### What is being asked:
In the data below, one line contains "obtain ⟨y, rfl⟩" and a later one contains "(1 : Submodule ℤ_[p] ℚ_[p]) ≤". Print both, with every line between them, exactly and alone.

++++ Data to examine

/-- Unfolding `padicToCoord`. [cite: KellerYin2024, §1.1 (arXiv:2402.12781v2 TeX L441–449: `𝓞` the ring of integers of `F`, `θ : G_K → 𝓞^×`)] -/
@[simp] theorem padicToCoord_apply (q : ℚ_[p]) (i : Fin 1) :
    padicToCoord (p := p) q i = (coeffFieldEmptyAlgEquiv p).symm q :=
  rfl

/-- The lattice `𝓞¹ ⊂ F¹` maps into `ℤ_p ⊂ ℚ_p`. [cite: KellerYin2024, §1.1 (arXiv:2402.12781v2 TeX L441–449: `𝓞` the ring of integers of `F`, `θ : G_K → 𝓞^×`)] -/
theorem lattice_le_comap_coordToPadic :
    GreenbergSelmer.lattice 1 (padicCoeffIntegers (∅ : Set (PadicAlgCl p)))
        (padicCoeffField (∅ : Set (PadicAlgCl p))) ≤
      (1 : Submodule ℤ_[p] ℚ_[p]).comap (coordToPadic (p := p)) := by
  intro x hx
  obtain ⟨y, rfl⟩ := (GreenbergSelmer.mem_lattice_iff x).mp hx
  rw [Submodule.mem_comap, coordToPadic_apply, coeffFieldEmptyAlgEquiv_algebraMap, Submodule.mem_one]
  exact ⟨_, PadicInt.algebraMap_apply _⟩

/-- `ℤ_p ⊂ ℚ_p` maps into the lattice `𝓞¹ ⊂ F¹`. [cite: KellerYin2024, §1.1 (arXiv:2402.12781v2 TeX L441–449: `𝓞` the ring of integers of `F`, `θ : G_K → 𝓞^×`)] -/
theorem one_le_comap_padicToCoord :
    (1 : Submodule ℤ_[p] ℚ_[p]) ≤
      (GreenbergSelmer.lattice 1 (padicCoeffIntegers (∅ : Set (PadicAlgCl p)))
        (padicCoeffField (∅ : Set (PadicAlgCl p)))).comap (padicToCoord (p := p)) := by
  intro q hq
  obtain ⟨z, rfl⟩ := Submodule.mem_one.mp hq
  rw [Submodule.mem_comap, GreenbergSelmer.mem_lattice_iff]
  refine ⟨fun _ ↦ padicIntEquivCoeffIntegersEmpty p z, funext fun i ↦ ?_⟩
  rw [padicToCoord_apply]
  apply (coeffFieldEmptyAlgEquiv p).injective
  rw [AlgEquiv.apply_symm_apply, coeffFieldEmptyAlgEquiv_algebraMap, RingEquiv.symm_apply_apply,
    PadicInt.algebraMap_apply]

/-- `(F/𝓞)(θ) → ℚ_p/ℤ_p` on quotients (semilinear along `e_𝒪⁻¹`). [cite: KellerYin2024, §1.1 (arXiv:2402.12781v2 TeX L441–449: `𝓞` the ring of integers of `F`, `θ : G_K → 𝓞^×`)] -/
def charModuleToPrufer :
    charModule (∅ : Set (PadicAlgCl p)) θ →ₛₗ[(padicIntEquivCoeffIntegersEmpty p).symm.toRingHom]
      QpModZp p :=
  Submodule.mapQ _ (1 : Submodule ℤ_[p] ℚ_[p]) (coordToPadic (p := p))
    (lattice_le_comap_coordToPadic (p := p))

/-- `ℚ_p/ℤ_p → (F/𝓞)(θ)` on quotients (semilinear along `e_𝒪`). [cite: KellerYin2024, §1.1 (arXiv:2402.12781v2 TeX L441–449: `𝓞` the ring of integers of `F`, `θ : G_K → 𝓞^×`)] -/
def pruferToCharModule :
    QpModZp p →ₛₗ[(padicIntEquivCoeffIntegersEmpty p).toRingHom]
      charModule (∅ : Set (PadicAlgCl p)) θ :=
  Submodule.mapQ (1 : Submodule ℤ_[p] ℚ_[p]) _ (padicToCoord (p := p))
    (one_le_comap_padicToCoord (p := p))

++++++++

### Written solution:
  obtain ⟨y, rfl⟩ := (GreenbergSelmer.mem_lattice_iff x).mp hx
  rw [Submodule.mem_comap, coordToPadic_apply, coeffFieldEmptyAlgEquiv_algebraMap, Submodule.mem_one]
  exact ⟨_, PadicInt.algebraMap_apply _⟩

/-- `ℤ_p ⊂ ℚ_p` maps into the lattice `𝓞¹ ⊂ F¹`. [cite: KellerYin2024, §1.1 (arXiv:2402.12781v2 TeX L441–449: `𝓞` the ring of integers of `F`, `θ : G_K → 𝓞^×`)] -/
theorem one_le_comap_padicToCoord :
    (1 : Submodule ℤ_[p] ℚ_[p]) ≤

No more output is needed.